* _What is expected_: What is needed is the number of lines in the data below that include "pointwise", stated by itself.

:: Material provided ::

import Summits.QuantumFields.YangMills.Theorems.FlatTubeReductionReferenceMassBounds
import HarnessLib

/-!
# The re-weighted profile `Ω̃ = Ω·(1 + β‖x‖²)^k`: the level weight `(1 + N + N_v + N_v')^k` of the reference density is dominated by the PURE KINETIC weight `(N + 1)^k`
# of the reference density of `Ω̃` — so `…ReferenceMoments.reference_moment_le` (kinetic weights only) and `…ReferenceMassBounds` (absolute masses) apply
# (route `FlatTubeReduction`, crux K1 `NearFlatRatioLaw` stmt-QuantumFields-24720; seat `ym-line-ftr-p1` g13; rate twin «ratepack-v3 / frozen fibres»; R2b1 RECORD rung — no summit
# statement is proved here)

WHY (memo `Cruxes/NearFlatRatioLaw/Lines/ratepack-v3-frozen-g12.md` §§5.11, 6).  `…DiagonalRatioOfLevelBounds.fpBOKernel_diag_two_sided_of_levelBounds` needs ONE moment number
`∫_S ρ₁Λ⁴ ≤ Ξ∫ρ₁`, `Λ = 1 + β·kin + β‖v̂‖² + β‖v̂'‖²`.  The fibre factors are absorbed into the profile:
* `reweight` properties — `Ω̃` is measurable, non-negative, bounded by `CΩ(1 + βR²)^k` and has the support of `Ω` (`linkEmbed` is onto);
* ★★ `integral_levelWeight_le_reweighted` — `∫ ρ₁(Ω)·Λ^k dμP ≤ ∫ ρ₁(Ω̃)·(β·kin + 1)^k dμP` (pointwise `Λ ≤ (1+N)(1+N_v)(1+N_v')` and `fpTriple` is a product).
HONEST FRAMING: bookkeeping; femto rung R2b1 (RECORD label); not infinite volume, not a gap, not Clay.  No defs, no named facts, no `sorry`.
-/

set_option autoImplicit false

noncomputable section

open MeasureTheory Filter Topology Real Set
open scoped BigOperators ENNReal
open Literature.MathematicalPhysics.QuantumFieldTheory
open Literature.MathematicalPhysics.QuantumLattice

namespace Summit.QuantumFields.YangMills.Theorems.FemtoTransferGap.RateTube

open Summit.QuantumFields.YangMills.Theorems.FemtoTransferGap
open Summit.QuantumFields.YangMills.Theorems.FemtoTransferGap.TwoLattice
open Summit.QuantumFields.YangMills.Theorems.FemtoTransferGap.TwoLattice.ConstTube
open Summit.QuantumFields.YangMills.Theorems.FemtoTransferGap.TwoLattice.Avg
open Summit.QuantumFields.YangMills.Theorems.FemtoTransferGap.TwoLattice.Cov
open Summit.QuantumFields.YangMills.Theorems.FemtoTransferGap.TwoLattice.Stiff (LinkSpace)

variable {L : ℕ} [NeZero L]

/-! ## §1 The re-weighted profile -/

omit [NeZero L] in
/-- `linkEmbed` is onto: every `x : LinkSpace L` is `linkEmbed L (fun e a => x (e, a))`. [folklore] -/
theorem linkEmbed_curry (x : LinkSpace L) : linkEmbed L (fun e a => x (e, a)) = x := by
  ext ea; rw [linkEmbed_apply]

/-- **Properties of `Ω̃ = Ω·(1 + β‖x‖²)^k`**: measurable, non-negative, bounded by `CΩ(1 + βR²)^k`, same support data as `Ω`. [folklore] -/
theorem reweight_props {β : ℝ} (hβ : 0 ≤ β) {Ω : LinkSpace L → ℝ} (hΩm : Measurable Ω) {CΩ : ℝ} (hCΩ : ∀ x, |Ω x| ≤ CΩ) (hΩ0 : ∀ x, 0 ≤ Ω x) {R : ℝ}
    (hΩt : ∀ v : Edge 3 L → Fin 3 → ℝ, Ω (linkEmbed L v) ≠ 0 → v ∈ capBalancedSet L ∧ ‖linkEmbed L v‖ ≤ R) (k : ℕ) :
    Measurable (fun x : LinkSpace L => Ω x * (1 + β * ‖x‖ ^ 2) ^ k) ∧ (∀ x : LinkSpace L, 0 ≤ Ω x * (1 + β * ‖x‖ ^ 2) ^ k) ∧
      (∀ x : LinkSpace L, |Ω x * (1 + β * ‖x‖ ^ 2) ^ k| ≤ CΩ * (1 + β * R ^ 2) ^ k) ∧
      (∀ v : Edge 3 L → Fin 3 → ℝ, Ω (linkEmbed L v) * (1 + β * ‖linkEmbed L v‖ ^ 2) ^ k ≠ 0 → v ∈ capBalancedSet L ∧ ‖linkEmbed L v‖ ≤ R) := by
  have hCΩ0 : 0 ≤ CΩ := (abs_nonneg _).trans (hCΩ 0)
  refine ⟨hΩm.mul ((measurable_const.add ((measurable_norm.pow_const 2).const_mul β)).pow_const k), fun x => mul_nonneg (hΩ0 x) (by positivity), fun x => ?_, fun v hv => ?_⟩
  · by_cases hx : Ω x = 0
    · rw [hx, zero_mul, abs_zero]; positivity
    · have hs := hΩt (fun e a => x (e, a)) (by rw [linkEmbed_curry]; exact hx)
      rw [linkEmbed_curry] at hs
      rw [abs_mul, abs_of_nonneg (by positivity : (0 : ℝ) ≤ (1 + β * ‖x‖ ^ 2) ^ k)]
      refine mul_le_mul (hCΩ x) (pow_le_pow_left₀ (by positivity) ?_ k) (by positivity) hCΩ0
      nlinarith [mul_le_mul_of_nonneg_left (pow_le_pow_left₀ (norm_nonneg x) hs.2 2) hβ]
  · exact hΩt v (left_ne_zero_of_mul hv)

/-! ## §2 ★★ The level weight against `Ω` is a kinetic weight against `Ω̃` -/

set_option maxHeartbeats 800000 in
/-- ★★ **`∫ ρ₁(Ω)·(1 + N + N_v + N_v')^k ≤ ∫ ρ₁(Ω̃_k)·(N + 1)^k`** (`N = β·kinDefect(orthoTube 1 v, orthoTube 1 v', g)`, `N_v = β‖v̂‖²`; `ρ₁(Ω) = fpTriple β Ω (fpWeight ε) 1 1`), given the
integrability of the right-hand side. [folklore] -/
theorem integral_levelWeight_le_reweighted {β : ℝ} (hβ : 0 ≤ β) {Ω : LinkSpace L → ℝ} (hΩ0 : ∀ x, 0 ≤ Ω x) (ε : ℝ) (k : ℕ)
    (S : Set ((Edge 3 L → Fin 3 → ℝ) × ((Edge 3 L → Fin 3 → ℝ) × (Site 3 L → SU2))))
    (hint : Integrable (fun p : (Edge 3 L → Fin 3 → ℝ) × ((Edge 3 L → Fin 3 → ℝ) × (Site 3 L → SU2)) =>
      fpTriple L β (fun x : LinkSpace L => Ω x * (1 + β * ‖x‖ ^ 2) ^ k) (fpWeight L ε) 1 1 p * (β * kinDefect L (orthoTube L 1 p.1) (orthoTube L 1 p.2.1) p.2.2 + 1) ^ k)
      ((orthoTransverse L).prod ((orthoTransverse L).prod (gaugeMeasure L)))) :
    ∫ p in S, fpTriple L β Ω (fpWeight L ε) 1 1 p *
        (1 + β * kinDefect L (orthoTube L 1 p.1) (orthoTube L 1 p.2.1) p.2.2 + β * ‖linkEmbed L p.1‖ ^ 2 + β * ‖linkEmbed L p.2.1‖ ^ 2) ^ k
        ∂((orthoTransverse L).prod ((orthoTransverse L).prod (gaugeMeasure L))) ≤
      ∫ p, fpTriple L β (fun x : LinkSpace L => Ω x * (1 + β * ‖x‖ ^ 2) ^ k) (fpWeight L ε) 1 1 p * (β * kinDefect L (orthoTube L 1 p.1) (orthoTube L 1 p.2.1) p.2.2 + 1) ^ k
        ∂((orthoTransverse L).prod ((orthoTransverse L).prod (gaugeMeasure L))) := by
  haveI := isFiniteMeasure_orthoTransverse L
  haveI : SecondCountableTopology SU2 := secondCountableTopology_su2
  set μP : Measure ((Edge 3 L → Fin 3 → ℝ) × ((Edge 3 L → Fin 3 → ℝ) × (Site 3 L → SU2))) := (orthoTransverse L).prod ((orthoTransverse L).prod (gaugeMeasure L)) with hμP
  -- pointwise domination
  have hpt : ∀ p : (Edge 3 L → Fin 3 → ℝ) × ((Edge 3 L → Fin 3 → ℝ) × (Site 3 L → SU2)),
      fpTriple L β Ω (fpWeight L ε) 1 1 p * (1 + β * kinDefect L (orthoTube L 1 p.1) (orthoTube L 1 p.2.1) p.2.2 + β * ‖linkEmbed L p.1‖ ^ 2 + β * ‖linkEmbed L p.2.1‖ ^ 2) ^ k ≤
        fpTriple L β (fun x : LinkSpace L => Ω x * (1 + β * ‖x‖ ^ 2) ^ k) (fpWeight L ε) 1 1 p * (β * kinDefect L (orthoTube L 1 p.1) (orthoTube L 1 p.2.1) p.2.2 + 1) ^ k := by
    intro p
    set N := β * kinDefect L (orthoTube L 1 p.1) (orthoTube L 1 p.2.1) p.2.2 with hN
    set a := β * ‖linkEmbed L p.1‖ ^ 2 with ha
    set b := β * ‖linkEmbed L p.2.1‖ ^ 2 with hb
    have hN0 : 0 ≤ N := mul_nonneg hβ (kinDefect_nonneg _ _ _)
    have ha0 : 0 ≤ a := mul_nonneg hβ (sq_nonneg _)
    have hb0 : 0 ≤ b := mul_nonneg hβ (sq_nonneg _)
    have hdom : (1 + N + a + b) ^ k ≤ (1 + a) ^ k * (1 + b) ^ k * (N + 1) ^ k := by
      rw [← mul_pow, ← mul_pow]
      exact pow_le_pow_left₀ (by positivity) (by nlinarith [mul_nonneg ha0 hb0, mul_nonneg ha0 hN0, mul_nonneg hb0 hN0, mul_nonneg (mul_nonneg ha0 hb0) hN0]) k
    have hK : 0 ≤ fpWeight L ε p.2.2 * transferKernel su2Rep β (orthoTube L 1 p.1) (gaugeTransform p.2.2 (orthoTube L 1 p.2.1)) :=
      mul_nonneg (fpWeight_mem_Icc L ε _).1 (transferKernel_pos _ _ _ _).le
    unfold fpTriple
    have e : Ω (linkEmbed L p.1) * (1 + β * ‖linkEmbed L p.1‖ ^ 2) ^ k *
        (fpWeight L ε p.2.2 * transferKernel su2Rep β (orthoTube L 1 p.1) (gaugeTransform p.2.2 (orthoTube L 1 p.2.1)) *
          (Ω (linkEmbed L p.2.1) * (1 + β * ‖linkEmbed L p.2.1‖ ^ 2) ^ k)) * (N + 1) ^ k =
        Ω (linkEmbed L p.1) * (fpWeight L ε p.2.2 * transferKernel su2Rep β (orthoTube L 1 p.1) (gaugeTransform p.2.2 (orthoTube L 1 p.2.1)) * Ω (linkEmbed L p.2.1)) *
          ((1 + a) ^ k * (1 + b) ^ k * (N + 1) ^ k) := by rw [ha, hb]; ring
    rw [e]
    exact mul_le_mul_of_nonneg_left hdom (mul_nonneg (hΩ0 _) (mul_nonneg hK (hΩ0 _)))
  have h0 : ∀ p : (Edge 3 L → Fin 3 → ℝ) × ((Edge 3 L → Fin 3 → ℝ) × (Site 3 L → SU2)),
      0 ≤ fpTriple L β (fun x : LinkSpace L => Ω x * (1 + β * ‖x‖ ^ 2) ^ k) (fpWeight L ε) 1 1 p * (β * kinDefect L (orthoTube L 1 p.1) (orthoTube L 1 p.2.1) p.2.2 + 1) ^ k := by
    intro p
    unfold fpTriple
    have hN0 : 0 ≤ β * kinDefect L (orthoTube L 1 p.1) (orthoTube L 1 p.2.1) p.2.2 := mul_nonneg hβ (kinDefect_nonneg _ _ _)
    have h1 : 0 ≤ Ω (linkEmbed L p.1) * (1 + β * ‖linkEmbed L p.1‖ ^ 2) ^ k := mul_nonneg (hΩ0 _) (by positivity)
    have h2 : 0 ≤ Ω (linkEmbed L p.2.1) * (1 + β * ‖linkEmbed L p.2.1‖ ^ 2) ^ k := mul_nonneg (hΩ0 _) (by positivity)
    exact mul_nonneg (mul_nonneg h1 (mul_nonneg (mul_nonneg (fpWeight_mem_Icc L ε _).1 (transferKernel_pos _ _ _ _).le) h2)) (by positivity)
  have hl0 : ∀ p : (Edge 3 L → Fin 3 → ℝ) × ((Edge 3 L → Fin 3 → ℝ) × (Site 3 L → SU2)),
      0 ≤ fpTriple L β Ω (fpWeight L ε) 1 1 p * (1 + β * kinDefect L (orthoTube L 1 p.1) (orthoTube L 1 p.2.1) p.2.2 + β * ‖linkEmbed L p.1‖ ^ 2 + β * ‖linkEmbed L p.2.1‖ ^ 2) ^ k := by
    intro p
    unfold fpTriple
    have hN0 : 0 ≤ β * kinDefect L (orthoTube L 1 p.1) (orthoTube L 1 p.2.1) p.2.2 := mul_nonneg hβ (kinDefect_nonneg _ _ _)
    have : 0 ≤ 1 + β * kinDefect L (orthoTube L 1 p.1) (orthoTube L 1 p.2.1) p.2.2 + β * ‖linkEmbed L p.1‖ ^ 2 + β * ‖linkEmbed L p.2.1‖ ^ 2 := by positivity
    exact mul_nonneg (mul_nonneg (hΩ0 _) (mul_nonneg (mul_nonneg (fpWeight_mem_Icc L ε _).1 (transferKernel_pos _ _ _ _).le) (hΩ0 _))) (by positivity)
  calc ∫ p in S, fpTriple L β Ω (fpWeight L ε) 1 1 p *
          (1 + β * kinDefect L (orthoTube L 1 p.1) (orthoTube L 1 p.2.1) p.2.2 + β * ‖linkEmbed L p.1‖ ^ 2 + β * ‖linkEmbed L p.2.1‖ ^ 2) ^ k ∂μP
      ≤ ∫ p in S, fpTriple L β (fun x : LinkSpace L => Ω x * (1 + β * ‖x‖ ^ 2) ^ k) (fpWeight L ε) 1 1 p * (β * kinDefect L (orthoTube L 1 p.1) (orthoTube L 1 p.2.1) p.2.2 + 1) ^ k ∂μP := by
        refine integral_mono_of_nonneg (ae_of_all _ hl0) hint.integrableOn (ae_of_all _ hpt)
    _ ≤ ∫ p, fpTriple L β (fun x : LinkSpace L => Ω x * (1 + β * ‖x‖ ^ 2) ^ k) (fpWeight L ε) 1 1 p * (β * kinDefect L (orthoTube L 1 p.1) (orthoTube L 1 p.2.1) p.2.2 + 1) ^ k ∂μP :=
        setIntegral_le_integral hint (ae_of_all _ h0)

end Summit.QuantumFields.YangMills.Theorems.FemtoTransferGap.RateTube

end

:::

* _Solution to the exercise_: 2